§ Instructions for the task: Using the data beneath this instruction, retype only the lines from the one that contains "have hpos : 0" down to the one that contains "-- a non-zero", both included, exactly as they appear.
_ _ _ _ _ _ _
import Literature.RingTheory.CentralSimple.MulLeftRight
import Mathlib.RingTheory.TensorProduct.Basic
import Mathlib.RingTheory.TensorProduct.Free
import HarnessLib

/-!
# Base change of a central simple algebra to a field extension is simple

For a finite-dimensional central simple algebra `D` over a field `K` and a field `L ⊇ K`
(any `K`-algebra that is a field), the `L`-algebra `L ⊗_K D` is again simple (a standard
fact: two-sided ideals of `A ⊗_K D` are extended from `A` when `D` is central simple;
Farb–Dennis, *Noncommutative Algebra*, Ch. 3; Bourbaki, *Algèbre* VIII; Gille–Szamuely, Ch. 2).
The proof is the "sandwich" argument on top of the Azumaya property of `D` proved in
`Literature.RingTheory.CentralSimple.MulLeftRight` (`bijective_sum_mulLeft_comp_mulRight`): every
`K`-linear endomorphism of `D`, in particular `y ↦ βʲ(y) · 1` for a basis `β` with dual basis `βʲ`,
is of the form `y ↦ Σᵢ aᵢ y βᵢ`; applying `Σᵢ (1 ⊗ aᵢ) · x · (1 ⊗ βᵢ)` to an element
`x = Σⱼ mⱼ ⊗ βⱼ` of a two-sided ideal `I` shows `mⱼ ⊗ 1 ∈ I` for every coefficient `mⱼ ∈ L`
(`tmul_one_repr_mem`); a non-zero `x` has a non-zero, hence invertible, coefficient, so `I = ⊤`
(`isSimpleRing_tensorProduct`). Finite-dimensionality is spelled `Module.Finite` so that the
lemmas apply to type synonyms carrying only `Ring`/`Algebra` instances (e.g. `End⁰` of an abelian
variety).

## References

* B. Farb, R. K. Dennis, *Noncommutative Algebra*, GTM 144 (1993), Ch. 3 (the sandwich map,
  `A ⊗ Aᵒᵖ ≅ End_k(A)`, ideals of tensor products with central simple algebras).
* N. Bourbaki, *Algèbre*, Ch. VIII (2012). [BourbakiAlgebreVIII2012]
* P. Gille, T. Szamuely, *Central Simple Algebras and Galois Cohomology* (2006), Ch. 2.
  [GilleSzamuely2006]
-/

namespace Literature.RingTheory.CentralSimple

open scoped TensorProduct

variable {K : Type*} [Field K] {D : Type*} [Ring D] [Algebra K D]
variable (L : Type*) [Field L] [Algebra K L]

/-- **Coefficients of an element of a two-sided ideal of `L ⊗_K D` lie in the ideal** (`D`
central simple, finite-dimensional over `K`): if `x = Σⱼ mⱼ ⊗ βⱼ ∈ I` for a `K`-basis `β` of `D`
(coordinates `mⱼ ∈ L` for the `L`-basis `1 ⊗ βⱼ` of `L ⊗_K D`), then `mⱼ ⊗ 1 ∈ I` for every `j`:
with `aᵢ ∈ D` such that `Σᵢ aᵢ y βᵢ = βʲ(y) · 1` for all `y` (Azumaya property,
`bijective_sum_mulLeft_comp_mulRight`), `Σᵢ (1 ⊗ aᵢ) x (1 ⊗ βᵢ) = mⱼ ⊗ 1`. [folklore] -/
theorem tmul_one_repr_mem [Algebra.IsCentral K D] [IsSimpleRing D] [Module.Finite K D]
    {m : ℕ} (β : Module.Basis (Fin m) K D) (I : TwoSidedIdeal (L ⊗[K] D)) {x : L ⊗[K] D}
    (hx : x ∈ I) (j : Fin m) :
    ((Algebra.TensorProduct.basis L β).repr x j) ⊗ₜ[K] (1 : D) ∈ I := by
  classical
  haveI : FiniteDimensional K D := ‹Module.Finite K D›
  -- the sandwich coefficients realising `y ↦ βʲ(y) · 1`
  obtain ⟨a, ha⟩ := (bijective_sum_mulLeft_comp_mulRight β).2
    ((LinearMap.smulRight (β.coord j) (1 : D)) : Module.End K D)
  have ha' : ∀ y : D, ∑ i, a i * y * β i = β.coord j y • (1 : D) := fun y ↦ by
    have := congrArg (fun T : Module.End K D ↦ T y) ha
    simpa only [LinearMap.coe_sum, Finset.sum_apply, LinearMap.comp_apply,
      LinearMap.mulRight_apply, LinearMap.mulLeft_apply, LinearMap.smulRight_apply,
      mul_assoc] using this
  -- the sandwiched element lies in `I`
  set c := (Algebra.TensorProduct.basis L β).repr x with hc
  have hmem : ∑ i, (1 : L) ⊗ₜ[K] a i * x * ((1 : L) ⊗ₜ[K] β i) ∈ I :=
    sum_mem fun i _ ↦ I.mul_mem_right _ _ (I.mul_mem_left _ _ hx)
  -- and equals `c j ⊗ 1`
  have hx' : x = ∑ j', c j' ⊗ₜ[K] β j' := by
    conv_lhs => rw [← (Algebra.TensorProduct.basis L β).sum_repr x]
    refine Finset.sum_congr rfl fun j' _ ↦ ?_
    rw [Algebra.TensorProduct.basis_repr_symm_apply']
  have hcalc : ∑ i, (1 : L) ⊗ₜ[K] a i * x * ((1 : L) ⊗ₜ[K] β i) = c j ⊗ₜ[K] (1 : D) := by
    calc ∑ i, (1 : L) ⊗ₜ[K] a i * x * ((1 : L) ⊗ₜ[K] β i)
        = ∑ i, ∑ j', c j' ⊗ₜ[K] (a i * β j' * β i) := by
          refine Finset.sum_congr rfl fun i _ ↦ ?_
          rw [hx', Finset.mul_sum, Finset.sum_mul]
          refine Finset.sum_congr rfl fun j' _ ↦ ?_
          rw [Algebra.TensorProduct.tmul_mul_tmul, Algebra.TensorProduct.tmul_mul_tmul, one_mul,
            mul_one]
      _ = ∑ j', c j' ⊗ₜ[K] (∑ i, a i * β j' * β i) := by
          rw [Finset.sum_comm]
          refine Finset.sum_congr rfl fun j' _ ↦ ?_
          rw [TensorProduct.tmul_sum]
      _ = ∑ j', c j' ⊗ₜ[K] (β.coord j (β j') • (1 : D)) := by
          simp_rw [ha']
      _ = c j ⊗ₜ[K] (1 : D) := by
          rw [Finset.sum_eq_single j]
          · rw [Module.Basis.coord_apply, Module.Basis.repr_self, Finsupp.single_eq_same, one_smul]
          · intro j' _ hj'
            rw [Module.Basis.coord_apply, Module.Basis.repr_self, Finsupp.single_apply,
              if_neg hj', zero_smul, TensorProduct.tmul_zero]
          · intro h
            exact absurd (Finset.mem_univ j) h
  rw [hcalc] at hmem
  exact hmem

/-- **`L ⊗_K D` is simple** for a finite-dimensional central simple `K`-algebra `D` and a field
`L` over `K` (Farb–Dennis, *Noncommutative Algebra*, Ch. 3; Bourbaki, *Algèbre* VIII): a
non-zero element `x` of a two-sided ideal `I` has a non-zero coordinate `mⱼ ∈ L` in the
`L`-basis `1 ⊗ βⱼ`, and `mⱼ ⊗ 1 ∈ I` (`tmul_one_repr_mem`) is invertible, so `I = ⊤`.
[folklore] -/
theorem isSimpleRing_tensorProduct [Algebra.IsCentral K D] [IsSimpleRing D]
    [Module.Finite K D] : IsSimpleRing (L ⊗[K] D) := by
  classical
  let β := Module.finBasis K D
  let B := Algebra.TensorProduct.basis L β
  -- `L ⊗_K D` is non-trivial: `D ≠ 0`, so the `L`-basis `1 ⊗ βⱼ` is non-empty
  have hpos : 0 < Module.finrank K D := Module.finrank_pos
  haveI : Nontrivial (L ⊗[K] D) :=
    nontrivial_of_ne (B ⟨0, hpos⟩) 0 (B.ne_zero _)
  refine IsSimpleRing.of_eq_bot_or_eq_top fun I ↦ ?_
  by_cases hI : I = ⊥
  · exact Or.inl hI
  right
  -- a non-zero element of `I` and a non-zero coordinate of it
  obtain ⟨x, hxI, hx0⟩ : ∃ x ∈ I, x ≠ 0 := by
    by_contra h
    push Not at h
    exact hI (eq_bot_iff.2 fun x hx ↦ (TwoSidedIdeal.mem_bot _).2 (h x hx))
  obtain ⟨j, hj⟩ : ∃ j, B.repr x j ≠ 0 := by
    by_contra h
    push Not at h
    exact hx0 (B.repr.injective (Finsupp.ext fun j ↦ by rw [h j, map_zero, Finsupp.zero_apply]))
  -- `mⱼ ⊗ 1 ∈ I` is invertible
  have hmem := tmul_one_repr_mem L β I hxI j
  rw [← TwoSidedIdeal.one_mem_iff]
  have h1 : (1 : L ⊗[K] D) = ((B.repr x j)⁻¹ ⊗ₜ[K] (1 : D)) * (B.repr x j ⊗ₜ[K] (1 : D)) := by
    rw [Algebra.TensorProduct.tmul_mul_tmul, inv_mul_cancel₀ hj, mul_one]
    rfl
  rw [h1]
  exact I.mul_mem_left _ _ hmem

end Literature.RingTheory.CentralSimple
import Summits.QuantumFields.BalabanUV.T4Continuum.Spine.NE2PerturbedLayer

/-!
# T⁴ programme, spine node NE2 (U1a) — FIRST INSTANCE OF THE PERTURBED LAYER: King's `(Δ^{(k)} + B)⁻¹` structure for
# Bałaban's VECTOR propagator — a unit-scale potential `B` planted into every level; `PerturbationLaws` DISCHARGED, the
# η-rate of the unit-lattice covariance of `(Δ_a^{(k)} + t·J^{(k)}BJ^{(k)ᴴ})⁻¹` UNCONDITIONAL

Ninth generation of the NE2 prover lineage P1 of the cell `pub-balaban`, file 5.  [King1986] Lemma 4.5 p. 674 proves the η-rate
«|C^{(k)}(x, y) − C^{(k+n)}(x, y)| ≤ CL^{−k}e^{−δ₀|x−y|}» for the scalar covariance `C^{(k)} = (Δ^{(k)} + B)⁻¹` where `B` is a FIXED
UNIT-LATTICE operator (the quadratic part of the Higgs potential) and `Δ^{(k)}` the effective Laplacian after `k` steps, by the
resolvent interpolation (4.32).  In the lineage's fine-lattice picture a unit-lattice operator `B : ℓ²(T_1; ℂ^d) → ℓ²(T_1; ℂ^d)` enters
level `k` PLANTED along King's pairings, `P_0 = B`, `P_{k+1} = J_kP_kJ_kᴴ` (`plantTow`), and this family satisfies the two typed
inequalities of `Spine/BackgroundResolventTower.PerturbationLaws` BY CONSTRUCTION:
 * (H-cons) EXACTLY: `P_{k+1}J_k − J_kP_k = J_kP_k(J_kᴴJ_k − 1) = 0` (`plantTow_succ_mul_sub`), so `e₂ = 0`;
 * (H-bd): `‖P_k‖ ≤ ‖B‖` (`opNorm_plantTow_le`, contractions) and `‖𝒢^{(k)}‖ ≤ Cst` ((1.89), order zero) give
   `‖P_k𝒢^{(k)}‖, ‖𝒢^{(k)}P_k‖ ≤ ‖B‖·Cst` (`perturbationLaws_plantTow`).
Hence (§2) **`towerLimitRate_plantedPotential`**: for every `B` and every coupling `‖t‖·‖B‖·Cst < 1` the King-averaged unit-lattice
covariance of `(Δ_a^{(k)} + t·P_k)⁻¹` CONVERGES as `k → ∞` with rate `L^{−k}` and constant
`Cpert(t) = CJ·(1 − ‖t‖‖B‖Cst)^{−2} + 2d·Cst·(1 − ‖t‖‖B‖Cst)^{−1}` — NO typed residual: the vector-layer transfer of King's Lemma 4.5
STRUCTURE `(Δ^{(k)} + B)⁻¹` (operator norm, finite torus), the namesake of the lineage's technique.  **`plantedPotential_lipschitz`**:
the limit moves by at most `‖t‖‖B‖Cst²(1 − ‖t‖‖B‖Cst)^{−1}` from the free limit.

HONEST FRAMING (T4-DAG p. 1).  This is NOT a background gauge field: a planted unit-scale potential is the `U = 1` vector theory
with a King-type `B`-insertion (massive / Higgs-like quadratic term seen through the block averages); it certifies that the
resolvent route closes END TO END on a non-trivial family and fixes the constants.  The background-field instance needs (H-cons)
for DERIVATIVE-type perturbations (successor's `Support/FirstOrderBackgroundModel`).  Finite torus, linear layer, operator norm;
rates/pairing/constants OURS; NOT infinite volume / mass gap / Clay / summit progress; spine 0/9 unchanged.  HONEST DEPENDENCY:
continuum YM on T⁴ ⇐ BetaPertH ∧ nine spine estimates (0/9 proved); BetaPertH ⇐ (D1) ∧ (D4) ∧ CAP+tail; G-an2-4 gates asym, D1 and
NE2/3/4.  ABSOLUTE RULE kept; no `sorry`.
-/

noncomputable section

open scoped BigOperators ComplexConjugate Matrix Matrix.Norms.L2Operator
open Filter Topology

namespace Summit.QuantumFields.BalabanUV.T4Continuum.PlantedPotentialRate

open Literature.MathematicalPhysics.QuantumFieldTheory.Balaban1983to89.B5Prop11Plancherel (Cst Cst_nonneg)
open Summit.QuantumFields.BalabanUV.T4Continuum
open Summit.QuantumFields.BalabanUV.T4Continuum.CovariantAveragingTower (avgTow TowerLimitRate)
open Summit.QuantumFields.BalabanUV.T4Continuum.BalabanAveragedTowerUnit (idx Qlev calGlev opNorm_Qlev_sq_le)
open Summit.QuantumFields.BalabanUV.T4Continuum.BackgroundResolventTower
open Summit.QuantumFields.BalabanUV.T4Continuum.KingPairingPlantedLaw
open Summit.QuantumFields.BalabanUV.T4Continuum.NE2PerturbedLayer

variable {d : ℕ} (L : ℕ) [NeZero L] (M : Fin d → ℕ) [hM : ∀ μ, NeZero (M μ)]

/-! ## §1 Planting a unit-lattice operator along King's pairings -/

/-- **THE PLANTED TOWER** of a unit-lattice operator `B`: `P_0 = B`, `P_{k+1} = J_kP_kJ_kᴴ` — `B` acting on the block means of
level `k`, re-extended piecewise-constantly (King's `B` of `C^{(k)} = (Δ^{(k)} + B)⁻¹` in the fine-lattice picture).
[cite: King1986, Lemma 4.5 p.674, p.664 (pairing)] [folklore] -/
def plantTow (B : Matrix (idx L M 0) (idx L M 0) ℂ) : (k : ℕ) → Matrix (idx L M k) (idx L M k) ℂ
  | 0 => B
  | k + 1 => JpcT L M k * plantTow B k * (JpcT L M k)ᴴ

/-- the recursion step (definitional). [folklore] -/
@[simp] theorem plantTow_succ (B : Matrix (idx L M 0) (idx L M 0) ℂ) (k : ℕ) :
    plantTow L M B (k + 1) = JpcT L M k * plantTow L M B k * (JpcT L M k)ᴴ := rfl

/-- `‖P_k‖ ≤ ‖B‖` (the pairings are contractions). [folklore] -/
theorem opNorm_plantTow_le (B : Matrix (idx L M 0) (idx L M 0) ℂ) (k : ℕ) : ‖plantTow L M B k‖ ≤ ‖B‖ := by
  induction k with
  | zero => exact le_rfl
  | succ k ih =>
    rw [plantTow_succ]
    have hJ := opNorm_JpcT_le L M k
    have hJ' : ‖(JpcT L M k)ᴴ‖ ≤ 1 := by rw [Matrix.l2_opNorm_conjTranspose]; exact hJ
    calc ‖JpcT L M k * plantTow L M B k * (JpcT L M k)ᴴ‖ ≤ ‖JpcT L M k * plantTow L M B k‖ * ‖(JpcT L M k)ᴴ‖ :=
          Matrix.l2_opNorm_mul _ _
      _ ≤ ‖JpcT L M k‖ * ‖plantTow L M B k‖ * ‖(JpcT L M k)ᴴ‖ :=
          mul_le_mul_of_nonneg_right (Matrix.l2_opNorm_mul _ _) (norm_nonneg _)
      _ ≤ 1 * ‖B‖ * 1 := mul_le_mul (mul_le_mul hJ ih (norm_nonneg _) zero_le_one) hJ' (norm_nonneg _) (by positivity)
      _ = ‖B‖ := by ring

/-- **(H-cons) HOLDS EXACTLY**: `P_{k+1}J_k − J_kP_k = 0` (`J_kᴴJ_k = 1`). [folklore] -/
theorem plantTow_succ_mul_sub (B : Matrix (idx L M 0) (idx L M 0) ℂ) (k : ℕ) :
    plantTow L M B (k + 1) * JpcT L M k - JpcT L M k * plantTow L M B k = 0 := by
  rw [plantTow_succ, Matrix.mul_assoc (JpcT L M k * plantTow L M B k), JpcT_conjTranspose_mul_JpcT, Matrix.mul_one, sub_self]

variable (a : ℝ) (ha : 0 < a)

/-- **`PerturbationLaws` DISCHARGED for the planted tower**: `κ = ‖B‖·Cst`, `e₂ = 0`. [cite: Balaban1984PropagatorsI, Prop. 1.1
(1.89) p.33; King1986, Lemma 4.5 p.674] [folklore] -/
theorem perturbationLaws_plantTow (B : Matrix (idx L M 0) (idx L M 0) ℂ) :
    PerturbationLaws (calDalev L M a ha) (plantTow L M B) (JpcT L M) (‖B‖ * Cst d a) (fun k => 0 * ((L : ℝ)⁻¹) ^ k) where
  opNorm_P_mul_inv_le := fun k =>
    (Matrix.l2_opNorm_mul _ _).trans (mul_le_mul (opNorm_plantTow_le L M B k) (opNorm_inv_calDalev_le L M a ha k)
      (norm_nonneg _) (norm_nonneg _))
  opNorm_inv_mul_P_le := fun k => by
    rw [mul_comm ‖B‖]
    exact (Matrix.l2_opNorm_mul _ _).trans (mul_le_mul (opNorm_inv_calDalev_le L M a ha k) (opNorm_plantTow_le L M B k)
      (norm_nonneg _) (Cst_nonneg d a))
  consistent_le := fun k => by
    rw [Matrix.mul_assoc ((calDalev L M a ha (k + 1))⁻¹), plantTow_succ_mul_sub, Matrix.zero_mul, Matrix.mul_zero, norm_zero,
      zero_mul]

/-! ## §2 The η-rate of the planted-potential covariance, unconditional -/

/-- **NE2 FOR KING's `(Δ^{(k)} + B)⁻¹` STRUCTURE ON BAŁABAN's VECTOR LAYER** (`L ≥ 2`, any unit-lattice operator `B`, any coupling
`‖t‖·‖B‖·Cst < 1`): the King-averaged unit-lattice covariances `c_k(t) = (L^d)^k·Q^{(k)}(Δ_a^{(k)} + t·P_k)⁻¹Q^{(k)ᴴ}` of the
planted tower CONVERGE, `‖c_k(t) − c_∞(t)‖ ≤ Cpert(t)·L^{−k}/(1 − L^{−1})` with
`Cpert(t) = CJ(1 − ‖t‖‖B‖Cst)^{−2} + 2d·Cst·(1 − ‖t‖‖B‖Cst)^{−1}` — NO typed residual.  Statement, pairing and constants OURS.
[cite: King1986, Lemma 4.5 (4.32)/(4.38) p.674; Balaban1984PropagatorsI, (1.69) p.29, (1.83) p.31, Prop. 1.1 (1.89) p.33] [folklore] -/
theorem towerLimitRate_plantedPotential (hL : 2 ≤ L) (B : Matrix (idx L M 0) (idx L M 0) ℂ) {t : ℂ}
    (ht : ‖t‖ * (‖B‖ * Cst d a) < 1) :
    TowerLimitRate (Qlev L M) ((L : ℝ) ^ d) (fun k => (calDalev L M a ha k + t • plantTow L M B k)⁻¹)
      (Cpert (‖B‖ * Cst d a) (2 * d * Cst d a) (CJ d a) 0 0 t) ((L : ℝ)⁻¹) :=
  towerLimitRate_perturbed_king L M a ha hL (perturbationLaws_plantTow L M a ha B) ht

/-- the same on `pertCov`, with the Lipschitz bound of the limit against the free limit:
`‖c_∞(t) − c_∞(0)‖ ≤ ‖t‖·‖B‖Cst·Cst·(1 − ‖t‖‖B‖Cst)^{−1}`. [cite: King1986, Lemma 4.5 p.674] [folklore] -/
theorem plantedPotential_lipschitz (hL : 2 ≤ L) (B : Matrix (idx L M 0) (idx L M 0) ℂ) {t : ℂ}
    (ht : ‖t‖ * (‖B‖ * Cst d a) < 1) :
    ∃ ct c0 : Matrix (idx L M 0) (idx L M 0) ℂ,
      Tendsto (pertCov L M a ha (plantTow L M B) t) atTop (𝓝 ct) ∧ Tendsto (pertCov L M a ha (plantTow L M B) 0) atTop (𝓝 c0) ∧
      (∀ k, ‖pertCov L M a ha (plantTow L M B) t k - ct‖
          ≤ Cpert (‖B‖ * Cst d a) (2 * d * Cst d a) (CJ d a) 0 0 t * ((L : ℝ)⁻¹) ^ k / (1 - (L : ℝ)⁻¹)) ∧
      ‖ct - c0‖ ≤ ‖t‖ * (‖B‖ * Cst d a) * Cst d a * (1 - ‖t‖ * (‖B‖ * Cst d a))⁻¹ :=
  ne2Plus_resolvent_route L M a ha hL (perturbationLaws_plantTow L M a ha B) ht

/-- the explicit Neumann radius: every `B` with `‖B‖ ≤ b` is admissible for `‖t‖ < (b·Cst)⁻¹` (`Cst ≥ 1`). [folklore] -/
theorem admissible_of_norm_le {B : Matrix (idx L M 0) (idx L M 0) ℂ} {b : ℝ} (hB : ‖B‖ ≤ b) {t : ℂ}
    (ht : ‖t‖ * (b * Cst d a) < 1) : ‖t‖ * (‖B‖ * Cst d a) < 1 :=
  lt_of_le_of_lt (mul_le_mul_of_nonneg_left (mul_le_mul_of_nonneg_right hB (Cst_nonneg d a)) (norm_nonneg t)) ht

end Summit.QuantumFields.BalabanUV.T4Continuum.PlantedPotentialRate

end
_ _ _ _ _ _ _
§ Your solution:
  have hpos : 0 < Module.finrank K D := Module.finrank_pos
  haveI : Nontrivial (L ⊗[K] D) :=
    nontrivial_of_ne (B ⟨0, hpos⟩) 0 (B.ne_zero _)
  refine IsSimpleRing.of_eq_bot_or_eq_top fun I ↦ ?_
  by_cases hI : I = ⊥
  · exact Or.inl hI
  right
  -- a non-zero element of `I` and a non-zero coordinate of it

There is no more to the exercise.